The data just described are consistent with Chase and Morales’s [46] view that REMs do not reflect the “directed visualization of the dream experience” (p. 1198). Additional support for this perspective comes from studies of cortical electroencephalogram (EEG) activity in relation to wake-related eye movements (i.e., saccades) and REMs in human adults [47,48]. For example, in recordings from parieto-occipital cortex [47], wake-related saccades were immediately preceded by a so-called readiness potential (“presaccadic negativity”). In contrast, no such potential was observed immediately preceding REMs, suggesting that REMs are not generated in response to activity in visual cortex. Moreover, EEG activity changed in the period immediately after saccades or REMs (although in a different location within parieto-occipital cortex), indicative of post-eye-movement sensory processing. Similar post-REM increases in activity were observed using intracranial electroencephalography in the medial temporal lobe, an area associated with visual processing [49]. The parallels between increased post-REM cortical activity in human adults and increased post-twitch cortical activity in infant rats (see Figure 3C) are intriguing and deserve more attention.
Twitches as contributors to sensorimotor development
Although there has long been interest in the possible functional significance of twitches (see [50,51]), it seems that interest in their function was diminished by the persistent view that they are mere by-products of dreams. However, given that limbs twitches are generated within the brainstem (not motor cortex), that they are produced abundantly (especially in early development), and that they effectively activate neural circuits throughout the brain [52], old questions about the relations between dreams and twitching give way to new ones about why infants twitch more than adults and what twitching specifically affords the developing nervous system.

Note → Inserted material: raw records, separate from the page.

import Mathlib

/-!
# Helper for stubs 3/4 of line `conformal-kernel-domination` (crux stmt-SmoothPoincare4-7632):
# the conformal map `Φ(x,s) = eˢ x` is `e^{t₀+η}`-Lipschitz on the slab `S⁴ × [t₀-η, t₀+η]` of `N`.

refuter-drefute-stmt-SmoothPoincare4-7632-0 (evidence for the provers of `stub_groundStateContinuity` /
`stub_smallScaleDomination`; positive helper, not landed by the refuter).

The one-line identity behind it: for `z, z' ∈ N` (i.e. `∑_{i<5} zᵢ² = ∑_{i<5} z'ᵢ² = 1`), writing
`a = z₅`, `b = z'₅`,
  `‖Φ z - Φ z'‖² = (eᵃ - eᵇ)² + e^{a+b} · ∑_{i<5} (zᵢ - z'ᵢ)²`,
and `|eᵃ - eᵇ| ≤ e^{max a b} |a - b|`, `e^{a+b} ≤ e^{2 max a b}`; hence on the slab `|z₅ - t₀| ≤ η` the map
`Φ` is `e^{t₀+η}`-Lipschitz for the ambient `ℝ⁶`-metric (GLOBAL constant, no localisation needed), so
`μH[d] (Φ '' S) ≤ e^{d(t₀+η)} μH[d] S` for every `S` in the slab (`LipschitzOnWith.hausdorffMeasure_image_le`).
-/

noncomputable section

open Real

namespace DrefuteCKD

local notation "E5" => EuclideanSpace ℝ (Fin 5)
local notation "E6" => EuclideanSpace ℝ (Fin 6)

/-- Copy of the skeleton's `conformalMap` (Lines/conformal-kernel-domination.lean). -/
def conformalMap (z : E6) : E5 :=
  WithLp.toLp 2 (fun i : Fin 5 => Real.exp (z 5) * z (Fin.castSucc i))

@[simp] theorem conformalMap_apply (z : E6) (i : Fin 5) :
    conformalMap z i = Real.exp (z 5) * z (Fin.castSucc i) := rfl

/-- The squared norm on `EuclideanSpace ℝ (Fin n)` as a plain sum of squares. -/
theorem norm_sq_eq_sum {n : ℕ} (x : EuclideanSpace ℝ (Fin n)) : ‖x‖ ^ 2 = ∑ i, x i ^ 2 := by
  rw [EuclideanSpace.norm_eq, Real.sq_sqrt (Finset.sum_nonneg fun i _ => by positivity)]
  exact Finset.sum_congr rfl fun i _ => by rw [Real.norm_eq_abs, sq_abs]

/-- **The key identity.** For `z, z'` on the cylinder `N`,
`‖Φ z - Φ z'‖² = (e^{z₅} - e^{z'₅})² + e^{z₅} e^{z'₅} ∑_{i<5} (zᵢ - z'ᵢ)²`. -/
theorem norm_conformalMap_sub_sq (z z' : E6) (hz : ∑ i : Fin 5, z (Fin.castSucc i) ^ 2 = 1)
    (hz' : ∑ i : Fin 5, z' (Fin.castSucc i) ^ 2 = 1) :
    ‖conformalMap z - conformalMap z'‖ ^ 2 =
      (Real.exp (z 5) - Real.exp (z' 5)) ^ 2 +
        Real.exp (z 5) * Real.exp (z' 5) * ∑ i : Fin 5, (z (Fin.castSucc i) - z' (Fin.castSucc i)) ^ 2 := by
  rw [norm_sq_eq_sum]
  simp only [PiLp.sub_apply, conformalMap_apply]
  set a := Real.exp (z 5)
  set b := Real.exp (z' 5)
  have h1 : ∑ i : Fin 5, (a * z (Fin.castSucc i) - b * z' (Fin.castSucc i)) ^ 2 =
      a ^ 2 * ∑ i : Fin 5, z (Fin.castSucc i) ^ 2 + b ^ 2 * ∑ i : Fin 5, z' (Fin.castSucc i) ^ 2 -
        2 * a * b * ∑ i : Fin 5, z (Fin.castSucc i) * z' (Fin.castSucc i) := by
    rw [Finset.mul_sum, Finset.mul_sum, Finset.mul_sum, ← Finset.sum_add_distrib, ← Finset.sum_sub_distrib]
    exact Finset.sum_congr rfl fun i _ => by ring
  have h2 : ∑ i : Fin 5, (z (Fin.castSucc i) - z' (Fin.castSucc i)) ^ 2 =
      ∑ i : Fin 5, z (Fin.castSucc i) ^ 2 + ∑ i : Fin 5, z' (Fin.castSucc i) ^ 2 -
        2 * ∑ i : Fin 5, z (Fin.castSucc i) * z' (Fin.castSucc i) := by
    rw [Finset.mul_sum, ← Finset.sum_add_distrib, ← Finset.sum_sub_distrib]
    exact Finset.sum_congr rfl fun i _ => by ring
  rw [h1, h2, hz, hz']
  ring

/-- The squared ambient distance on `ℝ⁶` splits as base part plus height part. -/
theorem norm_sub_sq_eq (z z' : E6) :
    ‖z - z'‖ ^ 2 = ∑ i : Fin 5, (z (Fin.castSucc i) - z' (Fin.castSucc i)) ^ 2 + (z 5 - z' 5) ^ 2 := by
  rw [norm_sq_eq_sum, Fin.sum_univ_castSucc]
  simp only [PiLp.sub_apply]
  rfl

/-- Mean-value bound for `exp`: `|eᵃ - eᵇ| ≤ e^{c} |a - b|` whenever `a, b ≤ c`. -/
theorem abs_exp_sub_exp_le {a b c : ℝ} (ha : a ≤ c) (hb : b ≤ c) :
    |Real.exp a - Real.exp b| ≤ Real.exp c * |a - b| := by
  -- WLOG via the one-sided bound `eˣ - eʸ ≤ eˣ (x - y)` for `y ≤ x` (from `1 - t ≤ e^{-t}`)
  have key : ∀ x y : ℝ, y ≤ x → x ≤ c → Real.exp x - Real.exp y ≤ Real.exp c * (x - y) := by
    intro x y hyx hxc
    have h1 : 1 - (x - y) ≤ Real.exp (-(x - y)) := by
      have := Real.add_one_le_exp (-(x - y))
      linarith
    have h2 : Real.exp y = Real.exp x * Real.exp (-(x - y)) := by
      rw [← Real.exp_add]; congr 1; ring
    have hx0 : 0 < Real.exp x := Real.exp_pos x
    have h3 : Real.exp x - Real.exp y ≤ Real.exp x * (x - y) := by
      rw [h2]; nlinarith
    have h4 : Real.exp x ≤ Real.exp c := Real.exp_le_exp.2 hxc
    nlinarith
  rcases le_total b a with hba | hab
  · rw [abs_of_nonneg (sub_nonneg.2 (Real.exp_le_exp.2 hba)), abs_of_nonneg (sub_nonneg.2 hba)]
    exact key a b hba ha
  · rw [abs_sub_comm, abs_of_nonneg (sub_nonneg.2 (Real.exp_le_exp.2 hab)), abs_sub_comm,
      abs_of_nonneg (sub_nonneg.2 hab)]
    exact key b a hab hb

/-- **Squared Lipschitz bound on the slab**: for `z, z' ∈ N` with `z₅, z'₅ ≤ c`,
`‖Φ z - Φ z'‖² ≤ e^{2c} ‖z - z'‖²`. -/
theorem norm_conformalMap_sub_sq_le (z z' : E6) (hz : ∑ i : Fin 5, z (Fin.castSucc i) ^ 2 = 1)
    (hz' : ∑ i : Fin 5, z' (Fin.castSucc i) ^ 2 = 1) {c : ℝ} (h5 : z 5 ≤ c) (h5' : z' 5 ≤ c) :
    ‖conformalMap z - conformalMap z'‖ ^ 2 ≤ Real.exp c ^ 2 * ‖z - z'‖ ^ 2 := by
  rw [norm_conformalMap_sub_sq z z' hz hz', norm_sub_sq_eq, mul_add]
  have hS : 0 ≤ ∑ i : Fin 5, (z (Fin.castSucc i) - z' (Fin.castSucc i)) ^ 2 :=
    Finset.sum_nonneg fun i _ => by positivity
  have hA : (Real.exp (z 5) - Real.exp (z' 5)) ^ 2 ≤ Real.exp c ^ 2 * (z 5 - z' 5) ^ 2 := by
    have h := abs_exp_sub_exp_le h5 h5'
    have h0 : 0 ≤ Real.exp c * |z 5 - z' 5| := by positivity
    calc (Real.exp (z 5) - Real.exp (z' 5)) ^ 2 = |Real.exp (z 5) - Real.exp (z' 5)| ^ 2 := by
          rw [sq_abs]
      _ ≤ (Real.exp c * |z 5 - z' 5|) ^ 2 := pow_le_pow_left₀ (abs_nonneg _) h 2
      _ = Real.exp c ^ 2 * (z 5 - z' 5) ^ 2 := by rw [mul_pow, sq_abs]
  have hB : Real.exp (z 5) * Real.exp (z' 5) ≤ Real.exp c ^ 2 := by
    rw [sq]
    exact mul_le_mul (Real.exp_le_exp.2 h5) (Real.exp_le_exp.2 h5') (Real.exp_pos _).le
      (Real.exp_pos _).le
  have hB' : Real.exp (z 5) * Real.exp (z' 5) * ∑ i : Fin 5, (z (Fin.castSucc i) - z' (Fin.castSucc i)) ^ 2 ≤
      Real.exp c ^ 2 * ∑ i : Fin 5, (z (Fin.castSucc i) - z' (Fin.castSucc i)) ^ 2 :=
    mul_le_mul_of_nonneg_right hB hS
  linarith

/-- The slab of the cylinder `N = {∑_{i<5} zᵢ² = 1}` below height `c`. -/
def cylBelow (c : ℝ) : Set E6 :=
  {z | ∑ i : Fin 5, z (Fin.castSucc i) ^ 2 = 1 ∧ z 5 ≤ c}

/-- **`Φ` is `e^{c}`-Lipschitz on `N ∩ {z₅ ≤ c}`** (in particular `e^{t₀+η}`-Lipschitz on the slab
`S⁴ × [t₀-η, t₀+η]`), for the ambient Euclidean metrics of `ℝ⁶` and `ℝ⁵`. -/
theorem lipschitzOnWith_conformalMap (c : ℝ) :
    LipschitzOnWith (Real.toNNReal (Real.exp c)) conformalMap (cylBelow c) := by
  refine LipschitzOnWith.of_dist_le_mul fun z hz z' hz' => ?_
  rw [dist_eq_norm, dist_eq_norm, Real.coe_toNNReal _ (Real.exp_pos c).le]
  have h := norm_conformalMap_sub_sq_le z z' hz.1 hz'.1 hz.2 hz'.2
  have h0 : 0 ≤ Real.exp c * ‖z - z'‖ := by positivity
  rw [← mul_pow] at h
  exact (pow_le_pow_iff_left₀ (norm_nonneg _) h0 two_ne_zero).1 h

/-- Consequence used by stubs 3/4: **Hausdorff measure of conformal images on the slab**,
`μH[d] (Φ '' S) ≤ e^{d c} · μH[d] S` for `S ⊆ N ∩ {z₅ ≤ c}` and `d ≥ 0`. -/
theorem hausdorffMeasure_image_conformalMap_le {S : Set E6} {c : ℝ} (hS : S ⊆ cylBelow c) {d : ℝ}
    (hd : 0 ≤ d) :
    MeasureTheory.Measure.hausdorffMeasure d (conformalMap '' S) ≤
      (Real.toNNReal (Real.exp c) : ENNReal) ^ d * MeasureTheory.Measure.hausdorffMeasure d S :=
  ((lipschitzOnWith_conformalMap c).mono hS).hausdorffMeasure_image_le hd

end DrefuteCKD

end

It was not until 2004 that twitching was first clearly implicated in the development of spinal [53] and cortical [54] circuits. Subsequent research has revealed the extent to which reafference from twitching limbs triggers activity throughout the brain (e.g., [25,33,55–57]), thereby expanding the range of opportunities for twitching to affect the development and refinement of neural circuits. Moreover, high-speed videographic analyses of twitching in developing rats and mice have demonstrated age-related changes in the spatiotemporal structure of twitching and the contributions of sensory experience [58,59].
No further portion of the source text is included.